For the last harmonic, which has the number n/2, the parameter $a_{\frac{n}{2}}$ takes the value zero, and the evaluation value of the parameter $b_{\frac{n}{2}}$ is determined from the formula:

$$b_{\frac{n}{2}}=\frac{1}{n}{\displaystyle \sum }_{i=1}^n{y}_{t}cos\left(\pi t\right)$$

(10)

Harmonic analysis focuses on the study of fluctuations around the average level, represented by the parameter $a_0$ in Equation (6). If there is a clear trend in the studied phenomenon, the harmonic analysis model takes the form:

$$y_t=f\left(t\right)+{\displaystyle \sum }_{i=1}^{\raisebox{1ex}{$n$}\!\left/ \!\raisebox{-1ex}{$2$}\right.}\left[{\alpha }_{i}sin\left(\frac{2\pi }{n}it\right)+{\beta }_{i}cos\left(\frac{2\pi }{n}it\right)\right]$$

(11)

where f (t) represents the trend function.

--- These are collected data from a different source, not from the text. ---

import Summits.ResolutionOfSingularities.ResolutionOfSingularities.Theorems.HilbertSamuelEliminationSigmaMaxModificationsCorridor3WLadderLocalChainsDefs
import Summits.ResolutionOfSingularities.ResolutionOfSingularities.Theorems.HilbertSamuelEliminationSigmaMaxModificationsCorridor3WLadderStrataCentre
import Summits.ResolutionOfSingularities.ResolutionOfSingularities.Theorems.HilbertSamuelEliminationSigmaMaxModificationsCorridor3WLadderMovingIsoDefs
import HarnessLib

/-!
# [OURS · L1 W4.2] The H-LAYER (generic-point descent), part 2/2 — the PROVED compositions: row (c-geo)
# `StrataLineageInCentreIO p 3 Q G` for EVERY `Q` and `G` from the transfer row and the kill row, and the joins by name
# into row (c), stub-4's `Wlow3CharStrataM p`, res-type-012's `WtopEvNonIsoM p Q` and THE CORE `Wtop3NonpointedM p` (cover B)

Crux chain w42 (`SigmaMaxModifications`, stmt-ResolutionOfSingularities-18506; skeleton `w_ladder` v6 on
`SigmaMaxModificationsCorridor3`, stmt-ResolutionOfSingularities-19249), W4.2 DEAL of res-L1-w42-plan-1 (2026-08-27 07:34:07Z)
object D1 (ii) «H-LAYER», from res-L1-w42-idea-2's card-H line `Line-wtop-product.lean` v2.1 (ea8a854e4ebcec71) §3, its two
`stub_*` and the assemblies through them OMITTED (they are the W4.2 DEAL objects D3 `movingLineageLocalizesM_holds` / D6
`localNearPointChainsTerminate_of_printedFacts`). Definitions: part 1/2 `…Corridor3WLadderLocalChainsDefs` (`IsMovingLineage`,
`LocalNearPointChainsTerminate` — tri-2-sharpened level clause `< N` —, `LocalPrintedFacts`, `MovingLineageLocalizesM`).
OURS (cell res-hironaka, slot W4.2); NOT statements of H. Hironaka's manuscript [Hironaka2017] nor of [CossartJannsenSaito2020];
AI-drafted, weaker than expert review. Every `theorem` below is PROVED (pure compositions; the open content is the two rows taken
as hypotheses). Helper file `--supports stmt-ResolutionOfSingularities-19249`.

## What is proved (namespace `…Theorems.SigmaMaxModificationsCorridor3.Moving`)

* `strataLineageInCentreIO_of_localChains : MovingLineageLocalizesM p → LocalNearPointChainsTerminate → ∀ Q G,
  StrataLineageInCentreIO p 3 Q G` — the unused hypotheses `Q`, `G`, «moving» of (c-geo) are dropped; the kill row is used at
  level `N = 3 > 2 ≥ dim S_0` (this is where tri-2's sharpened clause `topologicalKrullDim (S 0) < N` is met).
* `strataLineagesFinite_of_localChains` (+ (c-rep), by stub-4's `strataLineagesFinite_of_centreIO_of_replaySettle`, p503885).
* `wlow3CharStrataM_of_localChains` (+ (b)₂, (c-rep)₂: stub-4's `Wlow3CharStrataM p`, by
  `wlow3CharStrataM_of_births_centreIO_replaySettle`) — the descent is by codimension, not by grade.
* `wtopEvNonIsoM_of_localChains : MovingLineageLocalizesM p → LocalNearPointChainsTerminate → StrataBirthsSettle p 3 Q (3 ≤ ē) →
  StrataReplayBlowupsSettle p 3 Q (3 ≤ ē) → WtopEvNonIsoM p Q` (res-type-012's row, p500943; Kőnig by p500484's
  `maxOriginNoMovingNearChainAtQ_notIso_of_lineages`).
* `wtop3NonpointedM_of_recIso_of_localChains` — THE CORE `Wtop3NonpointedM p` by cover B over res-type-012's isolated-recurrent
  row `WtopRecIsoM p QNonpointed` (`maxOriginNoMovingNearChainAtQ_of_recurrence`, p500148).

References: CJS LNM 2270 Lemma 6.30, p. 98 Step 9, Prop. 6.31, Rem. 6.29 (1), Thm. 6.35, Cor. 6.37, Thm. 6.40, p. 105, p. 107
[CossartJannsenSaito2020]; tree `…WLadderStrataLineages` (p500484), `…WLadderStrataLabels` (p503069), `…WLadderStrataCentre`
(p503885), `…WLadderMovingIsoDefs` (p500943), `…WLadderMovingRows`; L/res-L1-w42-idea-2/idea-generic-point-descent.md;
L/res-L1-w42-tri-2/TRIAGE-v5.1.md R5-H.
-/

noncomputable section

-- plan-1/idea-2 module setting kept (namespace `…Corridor3.Moving` re-enters `…Corridor3`)
set_option linter.dupNamespace false

open CategoryTheory AlgebraicGeometry TopologicalSpace Topology
open Summit.ResolutionOfSingularities.ResolutionOfSingularities.Theorems.CampaignW42
open Literature.AlgebraicGeometry.Resolution Literature.RingTheory.HilbertSamuel
open Literature.AlgebraicGeometry.CossartJannsenSaito2020
open Summit.ResolutionOfSingularities.ResolutionOfSingularities.Theorems.SigmaMaxModificationsCorridor3
open Summit.ResolutionOfSingularities.ResolutionOfSingularities.Cruxes.SigmaMaxModifications.IdeasL1Idea2R4
  (QNonpointed WtopEvNonIsoM WtopRecIsoM)

universe u

namespace Summit.ResolutionOfSingularities.ResolutionOfSingularities.Theorems.SigmaMaxModificationsCorridor3.Moving

/-- **ROW (c-geo) `StrataLineageInCentreIO p 3 Q G` (stub-4, p503069) FOR EVERY ORIGIN PREDICATE AND EVERY GRADE, FROM THE
TRANSFER AND THE KILL — PROVED** (the unused hypotheses `Q`, `G`, «moving» of the row are simply dropped; the kill row is used at
level `3 > 2 ≥ dim S_0`). [cite: CossartJannsenSaito2020, Lemma 6.30, p. 98 Step 9, Cor. 6.37, Thm. 6.40] -/
theorem strataLineageInCentreIO_of_localChains {p : ℕ} (hT : MovingLineageLocalizesM.{u} p)
    (hK : LocalNearPointChainsTerminate.{u}) (Q : ℕ → (ℕ → ℕ) → ∀ X : Scheme.{u}, X → Prop)
    (G : MarkedStage.{u} → Prop) : StrataLineageInCentreIO.{u} p 3 Q G := by
  intro R hRf hRa ν X _ x hX _ c h0 hstep _ hnot _
  rintro ⟨Z, hZ⟩
  obtain ⟨S, ln, pt, hexc, hred, hdim, hchain, hiso⟩ := hT R hRf hRa ν X x hX c h0 hstep hnot Z hZ
  have h23 : (2 : WithBot ℕ∞) < ((3 : ℕ) : WithBot ℕ∞) := by decide
  exact hK 3 S ln pt hexc hred hdim (hdim.trans_lt h23) hchain hiso

/-- **ROW (c) `StrataLineagesFinite p 3 Q G` FROM THE TRANSFER, THE KILL AND (c-rep)** — by stub-4's PROVED
`strataLineagesFinite_of_centreIO_of_replaySettle` (p503885). [cite: CossartJannsenSaito2020, Rem. 6.29 (1), p. 105] -/
theorem strataLineagesFinite_of_localChains {p : ℕ} (hT : MovingLineageLocalizesM.{u} p)
    (hK : LocalNearPointChainsTerminate.{u}) {Q : ℕ → (ℕ → ℕ) → ∀ X : Scheme.{u}, X → Prop}
    {G : MarkedStage.{u} → Prop} (hrep : StrataReplayBlowupsSettle.{u} p 3 Q G) : StrataLineagesFinite.{u} p 3 Q G :=
  strataLineagesFinite_of_centreIO_of_replaySettle (strataLineageInCentreIO_of_localChains hT hK Q G) hrep

/-- **W-low: stub-4's `Wlow3CharStrataM p` FROM THE TRANSFER, THE KILL, (b)₂ AND (c-rep)₂** — the descent is by codimension, not by
grade, so the same two rows serve `G = (ē ≤ 2)` (by `wlow3CharStrataM_of_births_centreIO_replaySettle`, p503885).
[cite: CossartJannsenSaito2020, Thm. 6.35, Prop. 6.31, Rem. 6.29 (1)] -/
theorem wlow3CharStrataM_of_localChains {p : ℕ} (hT : MovingLineageLocalizesM.{0} p) (hK : LocalNearPointChainsTerminate.{0})
    (hB : StrataBirthsSettle.{0} p 3 (Helpers.QCharRegime p) fun s => s.geomDirDim ≤ 2)
    (hrep : StrataReplayBlowupsSettle.{0} p 3 (Helpers.QCharRegime p) fun s => s.geomDirDim ≤ 2) : Wlow3CharStrataM p :=
  wlow3CharStrataM_of_births_centreIO_replaySettle hB (strataLineageInCentreIO_of_localChains hT hK _ _) hrep

/-- **W-top, any origin predicate `Q`: res-type-012's `WtopEvNonIsoM p Q` (p500943) FROM THE TRANSFER, THE KILL, (b)₃ AND (c-rep)₃**
(Kőnig by p500484's `maxOriginNoMovingNearChainAtQ_notIso_of_lineages`). [cite: CossartJannsenSaito2020, Thm. 6.35, Lemma 6.30] -/
theorem wtopEvNonIsoM_of_localChains {p : ℕ} (hT : MovingLineageLocalizesM.{u} p) (hK : LocalNearPointChainsTerminate.{u})
    {Q : ℕ → (ℕ → ℕ) → ∀ X : Scheme.{u}, X → Prop}
    (hB : StrataBirthsSettle.{u} p 3 Q fun s => 3 ≤ s.geomDirDim)
    (hrep : StrataReplayBlowupsSettle.{u} p 3 Q fun s => 3 ≤ s.geomDirDim) : WtopEvNonIsoM.{u} p Q :=
  maxOriginNoMovingNearChainAtQ_notIso_of_lineages hB (strataLineagesFinite_of_localChains hT hK hrep)

/-- **THE CORE BY COVER B: `Wtop3NonpointedM p` FROM res-type-012's isolated-recurrent row `WtopRecIsoM p QNonpointed` (p500943),
THE TRANSFER, THE KILL, (b)₃ AND (c-rep)₃ at `Q = QNonpointed`** — by name (`maxOriginNoMovingNearChainAtQ_of_recurrence`).
[cite: CossartJannsenSaito2020, Thm. 6.40, Thm. 6.35] -/
theorem wtop3NonpointedM_of_recIso_of_localChains {p : ℕ} (hI : WtopRecIsoM.{u} p QNonpointed)
    (hT : MovingLineageLocalizesM.{u} p) (hK : LocalNearPointChainsTerminate.{u})
    (hB : StrataBirthsSettle.{u} p 3 QNonpointed fun s => 3 ≤ s.geomDirDim)
    (hrep : StrataReplayBlowupsSettle.{u} p 3 QNonpointed fun s => 3 ≤ s.geomDirDim) : Moving.Wtop3NonpointedM.{u} p :=
  maxOriginNoMovingNearChainAtQ_of_recurrence (Q := QNonpointed) (G := fun s => 3 ≤ s.geomDirDim) (B := Iso 3)
    (wtopEvNonIsoM_of_localChains hT hK hB hrep) hI

end Summit.ResolutionOfSingularities.ResolutionOfSingularities.Theorems.SigmaMaxModificationsCorridor3.Moving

The longer the analyzed time series is, the more harmonics that are taken into account. In practice, in the final form of the model, only those harmonics that significantly contribute to explaining the variance of the studied model should be taken into account. For the model (6), the tested variable was the forecasted variable, while for the model (11), the tested variable was the forecasted variable after eliminating the general development tendency. To determine what part of the variance of the studied variable is explained by individual harmonics, the following equation is used:

$$\frac{d_i^2}{2s^2} \mathrm{dla} i=1, 2, \dots , \frac{n}{2}-1$$

(12)

However, for the last harmonic, the percentage of explaining the variance of the examined variable is calculated according to the formula:

$$\frac{d_i^2}{s^2} \mathrm{dla} i=\frac{n}{2}$$

(13)

where:$s^2$—is the variance of the studied variable, while $d_i^2$ is determined from the equation:

$$d_i^2=a_i^2+b_i^2 \mathrm{dla} i=1, 2, \dots , \frac{n}{2}.$$

(14)

As the forecasts estimated with the use of the above methods differ in terms of values, it was decided to use a combined forecast. This was a weighted average of individual forecasts derived from competing models [46]. An alternative to the traditional approach is to aggregate information from different forecasting methods by aggregating forecasts. This eliminates the problem of having to select a single method and relying exclusively on its forecasts [47]. A comprehensive overview of combined forecasts can be found in Mancuso and Werner [48].

3. Results and Discussion

For passenger air traffic in each of the countries analyzed, empirical data charts with a quarterly breakdown were created. On this basis, it was possible to make conclusions about the course of seasonal fluctuations. For all countries, the analysis showed that these are series with periodic fluctuations. The real-world data show a development trend with seasonality; therefore, the trend functions for each country were estimated (

Table 2. Estimated functions of trends.

Country	Trend Function
Spain	${\widehat{y}}_t=\mathrm{937,234.8617}t+\mathrm{41,520,155.4526}$
France	${\widehat{y}}_t=\mathrm{497,110.1932}t+\mathrm{33,328,474.1211}$
Italy	${\widehat{y}}_t=\mathrm{593,684.2361}t+\mathrm{29,789,801.0211}$
Germany	${\widehat{y}}_t=\mathrm{646,412.9090}t+\mathrm{46,022,640.1053}$
The Netherlands	${\widehat{y}}_t=\mathrm{289,128.2173}t+\mathrm{15,562,449.0648}$
Portugal	${\widehat{y}}_t=\mathrm{320,842.7165}t+\mathrm{9,126,921.8263}$
Ireland	${\widehat{y}}_t=\mathrm{141,802.2053}t+\mathrm{7,046,327.5947}$
Poland	${\widehat{y}}_t=\mathrm{311,216.2053}t+\mathrm{6,210,694.1947}$
Greece	${\widehat{y}}_t=\mathrm{293,258.0827}t+\mathrm{9,328,682.8316}$

). The parameters of all the models set out in the table are statistically significant at the level of significance $\alpha =0.05$.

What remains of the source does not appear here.